Starlight lay useless on the ground, blood dripping from her throat. "The phoenix is dead, the phoenix is warped. The phoenix was a worm with broken wings all along. The phoenix was the lowest of scum, first of the false idols, and the world was tricked into worshipping them. Comes the raven, wipes away the filth. Drown the phoenix, it does not deserve to live."

"Comes the raven, wipes away the filth."

"Comes a new dawn, comes a new world," Sunset prayed, as her words sailed through the air and pierced the agonizing ground.

"Comes death to the unworthy, comes fire to purge the kingdom of the damned," Starlight cut in, her voice slicing through her body and Sunset's, lacerating the bleeding fields.

"Comes pain to the worms, comes the wind and their castles crumble," whispered Trixie, a deep gaping whisper that swallowed the sky, pitch black darkness raining down on them and on the wastelands.

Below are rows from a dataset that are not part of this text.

import Mathlib.Analysis.Calculus.BumpFunction.Convolution
import Mathlib.Analysis.Calculus.ContDiff.Convolution
import Mathlib.Analysis.Distribution.AEEqOfIntegralContDiff
import Literature.Analysis.FluidPDE.LocalLerayInitialEnergy
import Literature.Analysis.FluidPDE.CaloricRemainderCalculus
import HarnessLib

/-!
# A distribution on a slab with vanishing spatial gradient is a function of time

Analysis/FluidPDE proofs file (theorems only, no new definitions, no new named facts), part of
the proof of the named fact `Literature.Analysis.FluidPDE.jia_sverak_2014_theorem_3_2`
(`JiaSverak2014LocalRegularity.lean`; H. Jia, V. Šverák, Invent. Math. 196 (2014) =
arXiv:1204.0529, §3 Thm. 3.2). In the proof of Thm. 3.1 (arXiv p. 8) the pressure `q` of the
perturbation `v = u - a` is `p - π_a` for *the* pressure of the regular flow `a`; the tree's
mild-solution theory offers two pressures for `a` — the local Leray pressure of the Kato solution
(Lemarié-Rieusset 2016, Thm. 15.1 (A), `kato_isLocalLeraySolutionOn_holds`) and the classical
pressure of the smooth representative (`mild_L3_smooth_holds`) — and the printed argument uses
both properties (integrability up to `t = 0` and the pointwise equations). They agree up to a
function of time: "we can change the pressure by any function depending on `t` only"
(Rusin–Šverák 2011, §2 p. 4; Jia–Šverák 2013, Remark after (2.6); the gauge `c_{x₀}(t)` of
Jia–Šverák 2014, §3 (3.3)). This file proves the underlying distributional fact:

* `ae_exists_const_of_forall_integral_mul_fderiv_eq_zero` — if `F` is locally integrable on the
  slab `(T₁,T₂) × E` and `∫∫ F ∂ₑθ = 0` for all scalar space–time test functions `θ` on the slab
  and all directions `e`, then for a.e. `t`, `F(t, ·)` is a.e. constant (du Bois-Reymond in `t`
  for the sliced pairings against a countable family of mollifier bumps; on a good slice the
  mollified functions `F(t) ⋆ φ_n` have zero derivative, hence are constant, and tend to `F(t)`
  a.e., Mathlib's `ContDiffBump.ae_convolution_tendsto_right_of_locallyIntegrable`);
* `ae_exists_const_of_forall_integral_mul_divergence_eq_zero` — the same from
  `∫∫ F div ψ = 0` for all vector test fields `ψ` (take `ψ = θ e`);
* `exists_measurable_gauge_of_forall_integral_mul_divergence_eq_zero` — a measurable `c` with
  `F(t, x) = c(t)` for a.e. `(t, x)`.

## Mathlib / tree search

Mathlib: `IsOpen.ae_eq_zero_of_integral_contDiff_smul_eq_zero` (du Bois-Reymond),
`ContDiffBump`, `ContDiffBump.normed`, `ContDiffBump.ae_convolution_tendsto_right_of_locallyIntegrable`,
`HasCompactSupport.hasFDerivAt_convolution_right`, `convolution_precompR_apply`,
`HasCompactSupport.continuous_convolution_left`, `convolution_eq_swap`, `is_const_of_fderiv_eq_zero`,
`TopologicalSpace.denseSeq`, `Integrable.prod_right_ae`, `Measure.ae_prod_mem_iff_ae_ae_mem`.
Tree: `isSpaceTimeTestOn_prod_mul`, `divergence_eq_sum_inner_fderiv`, `IsSpaceTimeTestOn`
(`lean search 'up_to.*time|function of time|pressure_unique'`: only the torus statement of
uniqueness of the pressure up to constants inside specific files).

## References

* H. Jia, V. Šverák, Invent. Math. 196 (2014) = arXiv:1204.0529, §3 (3.3) and proof of Thm. 3.1
  (p. 8). Bib key `JiaSverak2014`.
* W. Rusin, V. Šverák, J. Funct. Anal. 260 (2011) = arXiv:0911.0500, §2 p. 4. Bib key
  `RusinSverak2011`.
-/

noncomputable section

open MeasureTheory TopologicalSpace Set Function Filter Metric ContinuousLinearMap
open _root_.Topology
open scoped ENNReal NNReal RealInnerProductSpace Convolution

namespace Literature.Analysis.FluidPDE

variable {E : Type*} [NormedAddCommGroup E] [InnerProductSpace ℝ E] [FiniteDimensional ℝ E]
  [MeasurableSpace E] [BorelSpace E]

/-! ### Calculus of the test fields `θ e` and of reflected bumps -/

omit [MeasurableSpace E] [BorelSpace E] in
/-- The divergence of `x ↦ g(x) e` is the directional derivative `∂ₑ g`. [folklore] -/
theorem divergence_smul_const_eq_fderiv_apply {g : E → ℝ} {x : E} (hg : DifferentiableAt ℝ g x) (e : E) :
    VectorCalculus.divergence (fun y => g y • e) x = fderiv ℝ g x e := by
  set b := stdOrthonormalBasis ℝ E with hb
  rw [divergence_eq_sum_inner_fderiv b]
  have hD : fderiv ℝ (fun y => g y • e) x = (fderiv ℝ g x).smulRight e :=
    (hg.hasFDerivAt.smul_const e).fderiv
  simp only [hD, ContinuousLinearMap.smulRight_apply, inner_smul_right]
  calc ∑ i, fderiv ℝ g x (b i) * ⟪b i, e⟫ = fderiv ℝ g x (∑ i, ⟪b i, e⟫ • b i) := by
        rw [map_sum]
        refine Finset.sum_congr rfl fun i _ => ?_
        rw [map_smul, smul_eq_mul, mul_comm]
    _ = fderiv ℝ g x e := by rw [b.sum_repr' e]

omit [FiniteDimensional ℝ E] [MeasurableSpace E] [BorelSpace E] in
/-- Derivative of the reflected function `y ↦ ρ (c - y)`: `∂ₑ[ρ(c - ·)](y) = -∂ₑρ(c - y)`. [folklore] -/
theorem fderiv_reflect_sub_apply {ρ : E → ℝ} (hρ : Differentiable ℝ ρ) (c y e : E) :
    fderiv ℝ (fun y => ρ (c - y)) y e = -fderiv ℝ ρ (c - y) e := by
  have h : HasFDerivAt (fun y => ρ (c - y)) ((fderiv ℝ ρ (c - y)).comp (-ContinuousLinearMap.id ℝ E)) y := by
    have h1 : HasFDerivAt (fun y : E => c - y) (-ContinuousLinearMap.id ℝ E) y :=
      (hasFDerivAt_id y).const_sub c
    exact (hρ (c - y)).hasFDerivAt.comp y h1
  rw [h.fderiv]
  simp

The lumps of flesh and bone and marrow and blood and pain Starlight had dug through and thrown in a pile on the grounds melted and merged to one another, as tentacles of decaying flesh slithered from them and inside the four creatures' bodies. As black, eyeless worms, thousand mouths of the land's agony, tore through their corpses, as writhing tendrils of pain and blackness pierced their souls and filled their wounds, as they were moved like puppets by the force of corruption they had awakened and become one with, their eyes oozing shadows, the four opened their mouths, pools over the abyss of blackened hate boiling at the core of the being they now were, and chanted in unison, "Comes the end of the era of the broken, all praise and glory to the titan who'll break the gates. Hell for those who chained heaven, and agony for those who built their towers. Let the raven spread his wings, and let truth burn away the sinners."

And their screams echoed through the empty blackness, as the earth split to swallow the crawling mass of the wilfully unliving.